TL;DR you don't need to be scared of threads, you just need to be scared of threading architectures that share too much.

>I really don't understand modern web/JS developers. They seem to ignore traditional solutions and/or proclaim them as evil, and then they go on to employ a 'new' solution that is 3× as complex, performs 5× worse and requires 10× as many dependencies/tools/frameworks/etc.

It is, perhaps, because a significant amount of Node.js developers came from front-end-only development, thus unfamiliar with the traditional approaches (in this case, using threads). An example is the many cases in which a document store as MongoDB is (wrongly) used for data that is mostly relational.

Simply put, they never were taught the traditional approaches first.

Basically your argument boils down to "it's easier to write single-threaded code than multi-threaded". Well no shit, but the benefit is in many cases colossal, so I'd say that's not a good argument to dismiss this complaint.
> Redis is single-threaded, probably one of fastest,has data different structures, can handle high loads, code is easy to reason, something that just works.

Redis probably isn't a great example here. I've worked on projects where a single Redis instance was not enough (would easily peg its single CPU to 100% and have query latency in the multi-second range). In the end, sharding the data among several Redis instances was successful, but also brought its own problems. The ideal is that we just have languages, runtimes, data stores, etc. that abstract these details away from us so we can focus on our application logic, not on how to make it faster.
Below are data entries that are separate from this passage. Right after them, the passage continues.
import Summits.BirchSwinnertonDyer.BirchSwinnertonDyer.Theses.MordellShaFreeCut
import Summits.BirchSwinnertonDyer.BirchSwinnertonDyer.Theorems.MordellShaFreeCutExistenceFromTwoFacts

set_option linter.dupNamespace false

/-! # BC3 skeleton — crux `RankPosOfThreeSelmerCorankOne` (route `MordellShaFreeCut`, rung S2b;
stmt-BirchSwinnertonDyer-19159, the route's declared RESIDUAL crux A), line `heegner-field-bdp-triple` (v6b)

**Version v6br′ (= v6br with the Tate–Sen conjunct DROPPED: RI7)** (prepared by prover seat `bsd-cn100-s2b-c3` g8 for the plan seat, 2026-08-27, per plan g16 RULING-3 (2)
«re-cut v6bq → v6br of 19159 AUTHORISED IN PRINCIPLE … (b) READY skeleton»; the plan seat registers) = the REGISTERED v6bq
(950e43eff8a2bf9d) with ONE change: the ∃∧ stub `stub_threeAdicBDPElementExistsWithValue` (EV∃ = existence ∧ value at 𝟙) is
REPLACED by its VALUE half alone, `stub_threeAdicBDPValueAtOne : ThreeAdicBDPValueAtOne` (the EXISTING ∀-frame def of
p439508 — no new def, no odd-`d_K` restriction in the stub; the weakest-sufficient restrictions live in the plumbing), because
the EXISTENCE half is now CITATION-BORNE at the road's own Heegner fields: the crux-A plumbing chooses its Heegner field by
Hoffstein–Luo with `d_K ≡ 1 (mod 8)` (`exists_heegnerField_descent_of_selmerCorank_eq_one`, from the RI facts AS TYPED), and at
odd `d_K` (LB-exist) ⟸ (T1) Hsieh 2014 Thm A at any level + the Tate–Sen theorem + BDP13 Thm 5.5
(`MordellShaFreeCutThreeAdicExistenceFromPrint.threeAdicBDPElementExistsOddDisc_of_anyLevel_of_tateSen_of_bdp2013`, p489731,
over the pointwise descent engine p489385 = x11b3's K4″/sharp engine re-run at `j = 0`). Accordingly `stub_refereedInputs` GROWS
from five to SEVEN citation-borne conjuncts: the v6bq five ∧ (T1) `Hsieh2014.thmA_exists_isHsiehLFunction_unrPeriod_anyLevel`
[p479919; (E1″) TWO-READ] ∧ `bertoliniDarmonPrasanna2013_centralValue_reciprocity` [reviewed, p419864] — NO Tate–Sen: the
Tate–Sen-free engine `MordellShaFreeCutThreeAdicHsiehDescentUnrPeriod` (p491859; x11b3 desc3-p1 g3's finite-orbit argument, valid
because (T1) types the period in `R₀ˣ`) replaces p489385 in the existence theorem
(`MordellShaFreeCutExistenceFromTwoFacts.threeAdicBDPElementExistsOddDisc_of_anyLevel_of_bdp2013`). `stub_threeLocNonDegeneracy` and
`stub_threeAdicWanDivisibility` are TOKEN-IDENTICAL with v6bq. FOUR stubs, every one load-bearing; sorries 4.
COMPOSITION (kernel-checked, no sorry outside the stubs): `RankPosOfThreeSelmerCorankOne_of_stubs :=
MordellShaFreeCutExistenceFromTwoFacts.cruxA_of_res_of_anyLevel_of_bdp2013_of_value_of_wan` (census binders verbatim:
hpar hmod hHL hKato hHP · hres · hT1 hBDP · hV · hWan). EFFECT when registered: 19159's ACTIVE research
stubs are {(res), (LB-bdp) value formula at 𝟙, (LB-wan)}; EV∃ `ThreeAdicBDPElementExistsWithValue` leaves the registry but stays a
tree def with live consumers (p478070, p488624); the S2b existence question at EVEN `d_K` is off every served line (recorded, not
claimed solved). The historical header of v6bq/v6bp/v6b/v6 is kept by reference (plan copy
HOME/bsd-cn100-plan/routes-g15/bc/RankPosOfThreeSelmerCorankOne_heegnerFieldBDPTriple_v6bq.lean).

THE LINE (all symbols tree objects; stated on a globally minimal `W/ℚ` with `j = 0` inside the census
theorem, crux A on `mordellCurve D` by the tree's minimal-model reduction):
(1) `stub_refereedInputs` [S, CITATION-BORNE]: `3`-parity, modularity, Hoffstein–Luo 1997, Kato 2004, Gross 1984, AND the
    two printed named facts (T1) Hsieh 2014 Thm A (any level), BDP13 Thm 5.5.
(2) `stub_threeLocNonDegeneracy` [XL, OPEN — (res) at the additive prime `3`]: token-identical with v4–v6bq.
(3) `stub_threeAdicBDPValueAtOne` [XL — (LB-bdp) the ∀-frame VALUE FORMULA at 𝟙 at the additive prime `3`:
    `𝓛(𝟙) = u·c⁻²·(1 − a₃3⁻¹ + [3 ∤ N]3⁻¹)²·(log_ω P)²`, `u ∈ R₀ˣ`; OPEN in print at `3 ∣ N`, WRITTEN (MEMO-transfer-13 Thm 13.2
    twin); its ∀-frame quantifier costs ONE frame per datum by value rigidity p479337 / R∞ p489662].
(4) `stub_threeAdicWanDivisibility` [XL, OPEN — (LB-wan)]: token-identical with v6bq / crux B's v5b.
NET: crux A = (res) at `3` + {(LB-bdp) value at 𝟙, (LB-wan)} + seven citation-borne facts; Poitou–Tate, Link A, the descent and
the existence of the BDP frame PROVED / citation-borne. HONESTY: nothing about BSD, the leaf `rankOne_threeConverse_mordellCurve`,
crux A or Sylvester's problem is proved here; CONDITIONAL plumbing over OPEN statements and named facts. PARTITION: none (RANK axis). -/

noncomputable section

open scoped Classical

namespace Summit.BirchSwinnertonDyer.BirchSwinnertonDyer.Cruxes.RankPosOfThreeSelmerCorankOne.HeegnerFieldBDPTriple

open PowerSeries WeierstrassCurve NumberField IsDedekindDomain Field Literature.NumberTheory.EllipticCurves
  Literature.NumberTheory.EllipticCurves.ModularForms Literature.NumberTheory.QuadraticFields
  Literature.NumberTheory.EllipticCurves.Castella2018
open Summit.BirchSwinnertonDyer.BirchSwinnertonDyer.Theses.MordellShaFreeCut
open Literature.NumberTheory.GaloisRepresentations Literature.NumberTheory.GaloisCohomology
open Summit.BirchSwinnertonDyer.BirchSwinnertonDyer.Theorems.MordellShaFreeCutThreeAdicBDPTriple
  (ThreeAdicWanDivisibility ThreeAdicBDPValueAtOne)
open Summit.BirchSwinnertonDyer.BirchSwinnertonDyer.Theorems.MordellShaFreeCutExistenceFromTwoFacts
  (cruxA_of_res_of_anyLevel_of_bdp2013_of_value_of_wan)

/-- **stub_refereedInputs** (size S, CITATION-BORNE; not a research target): the five refereed inputs of v6bq
(`p`-parity, modularity, Hoffstein–Luo, Kato, existence of Heegner points) AND the three PRINTED named facts that carry the
existence half of the BDP frame at odd `d_K` — (T1) Hsieh 2014 Thm A at any level, BDP13 Thm 5.5 — verbatim as the hypothesis
types of `cruxA_of_res_of_anyLevel_of_bdp2013_of_value_of_wan`.
[cite: DokchitserDokchitserAnnals2010, Thm. 1.4] [cite: Kato2004, Cor. 14.3] [cite: Gross1984, §§3–4]
[cite: Hsieh2014, Thm. A p. 712 = Thm. 1 (arXiv:1112.1580 pp. 3–4)] [cite: BertoliniDarmonPrasanna2013, Thm. 5.5 and (5.1.16) (p. 60)] -/
theorem stub_refereedInputs :
    (∀ (W : WeierstrassCurve ℚ) [W.IsElliptic] (p : ℕ) [Fact p.Prime], p_parity W p) ∧
    ModularForms.exists_isNewformOf ∧
    HoffsteinLuo1997_exists_twist_L_one_ne_zero ∧
    (∀ (W : WeierstrassCurve ℚ) [W.IsElliptic] (p : ℕ) [Fact p.Prime],
      kato_finite_of_L_one_ne_zero W p) ∧
    (∀ (W : WeierstrassCurve ℚ) (K : Type) [Field K] [NumberField K], exists_isHeegnerPoint W K) ∧
    Hsieh2014.thmA_exists_isHsiehLFunction_unrPeriod_anyLevel ∧
    bertoliniDarmonPrasanna2013_centralValue_reciprocity := by
  sorry

/-- **stub_threeLocNonDegeneracy** (size XL, OPEN — (res) at the additive prime `3`, THE research kernel
of the Ш-freeness half in SELMER currency; token-identical with v4/v5/v6/v6b/v6bp/v6bq). For `W/ℚ` elliptic, globally
minimal with `j = 0`, an imaginary quadratic `K` with `3` split, and `corank_{ℤ₃} Sel_{3^∞}(W/K) = 1`:
at every place `w ∣ 3` of `K` the `w`-strict Selmer group is FINITE. Necessary for crux A (p435058,
fact-free); OPEN at additive `3`. [cite: Skinner2020, Thm. B and §2.2 (shape of the hypothesis)]
[cite: WZhang2014, Thm. 1.3 and Remark 2 (p. 198)] -/
theorem stub_threeLocNonDegeneracy :
    ∀ (W : WeierstrassCurve ℚ) [W.IsElliptic] [W.IsGloballyMinimal], W.j = 0 →
      ∀ (K : Type) [Field K] [NumberField K],
      IsImaginaryQuadratic K → SatisfiesHeegnerHypothesis 3 K →
        (W.baseChange K).selmerCorank 3 = 1 →
      ∀ (w : HeightOneSpectrum (𝓞 K)), ((3 : ℕ) : 𝓞 K) ∈ w.asIdeal →
        Finite ↥((W.baseChange K).selmerGroupPInfty 3 ⊓
          selmerLocalKerPrimaryTorsion (W.baseChange K) (w.adicCompletion K) 3) := by
  sorry

/-- **stub_threeAdicBDPValueAtOne** (size XL — (LB-bdp), the ∀-frame VALUE FORMULA AT THE TRIVIAL CHARACTER at the additive
prime `3`): for every admissible exact frame `(ι′, Ω_K, Ω_p, 𝓛)` of the newform of a globally minimal `j = 0` curve over a
Heegner field with `3 = v v̄`, `𝓛(𝟙) = u·c⁻²·(1 − a₃3⁻¹ + [3 ∤ N]3⁻¹)²·(log_ω P)²` with `u ∈ R₀ˣ` — the LANDED `@[conjecture] def`
of p439508 (`MordellShaFreeCutThreeAdicBDPTriple.ThreeAdicBDPValueAtOne`). OPEN in print at `3 ∣ N` (BDP13 Thm 5.13 /
Castella–Hsieh 2018 need `p ∤ N`, Castella 2018 Thm 3.2 needs `p ∥ N`); WRITTEN (MEMO-transfer-13 Thm 13.2 twin); the ∀-frame
quantifier costs ONE frame with its value per datum (`threeAdicBDPValueAtOne_of_frameValue` p479337, R∞ p489662). The EXISTENCE
of the frame it quantifies over is citation-borne at odd `d_K` ({(T1), BDP13}) — the reason this stub replaces v6bq's ∃∧ stub.
[cite: Castella2018, Thm. 3.2 (arXiv:1704.06608 p. 9) (shape; nothing asserted at 3 ∣ N)]
[cite: BertoliniDarmonPrasanna2013, Thm. 5.13 (shape)] -/
theorem stub_threeAdicBDPValueAtOne : ThreeAdicBDPValueAtOne := by
  sorry

/-- **stub_threeAdicWanDivisibility** (size XL, OPEN — THE analytic research statement shared with crux
B): (LB-wan); token-identical with v6bq and crux B's v5b; honest cost ONE admissible frame per datum (Cor 13.4 =
`threeAdicWanDivisibility_of_frameDivisibility`, p489662). [cite: CastellaGrossiLeeSkinner2022, Thm. 4.2.2 (shape of the other divisibility)] -/
theorem stub_threeAdicWanDivisibility : ThreeAdicWanDivisibility := by
  sorry

/-- The skeleton composition (v6br′): crux A exactly as the LANDED census theorem
`MordellShaFreeCutExistenceFromTwoFacts.cruxA_of_res_of_anyLevel_of_bdp2013_of_value_of_wan` (bsd-cn100-s2b-c3 g8) — pass to a
globally minimal model `C • E_D`, descend to a Heegner field with `d_K ≡ 1 (mod 8)` (Hoffstein–Luo), Link A in corank form from
(res) (`threeAdicControlOfCorankOne_of_locNonDegeneracy`, p457636), existence of the frame from the two named facts (Tate–Sen-free
engine p491859), the ∀-frame value at 𝟙, (LB-wan), Mordell–Weil — the ONLY theorem of this file concluding the crux by name. [cite: SilvermanAEC2009, III.3.1(b) and VIII.8] [cite: CastellaGrossiLeeSkinner2022, §5.2 (proof of Thm. 5.2.1)] -/
theorem RankPosOfThreeSelmerCorankOne_of_stubs : RankPosOfThreeSelmerCorankOne :=
  cruxA_of_res_of_anyLevel_of_bdp2013_of_value_of_wan
    stub_refereedInputs.1 stub_refereedInputs.2.1 stub_refereedInputs.2.2.1 stub_refereedInputs.2.2.2.1
    stub_refereedInputs.2.2.2.2.1
    stub_threeLocNonDegeneracy
    stub_refereedInputs.2.2.2.2.2.1 stub_refereedInputs.2.2.2.2.2.2
    stub_threeAdicBDPValueAtOne stub_threeAdicWanDivisibility

end Summit.BirchSwinnertonDyer.BirchSwinnertonDyer.Cruxes.RankPosOfThreeSelmerCorankOne.HeegnerFieldBDPTriple

end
To be fair though, one of Redis's biggest weaknesses is its single threaded nature in instances where you, e.g., have huge sets and need to compute expensive set intersections/etc...

Redis also might not be the best choice if thats your primary use case...but still.

Once upon a time nobody seriously thought JavaScript would ever play any role outside of the browser, and even the role in the browser was small enough many people preferred to disable it.

Then we got a very fast JIT, and suddenly you could do reasonable compute heavy stuff very fast, and then it became viable to also write the server side in JS, because of programmer efficiency and library reuse and other reasons.

The "right tool for the job" can seriously change when tools improve and develop, and just because there already are other tools for the same job should not stop anybody from trying.

I can not think of a better example for that than JavaScript.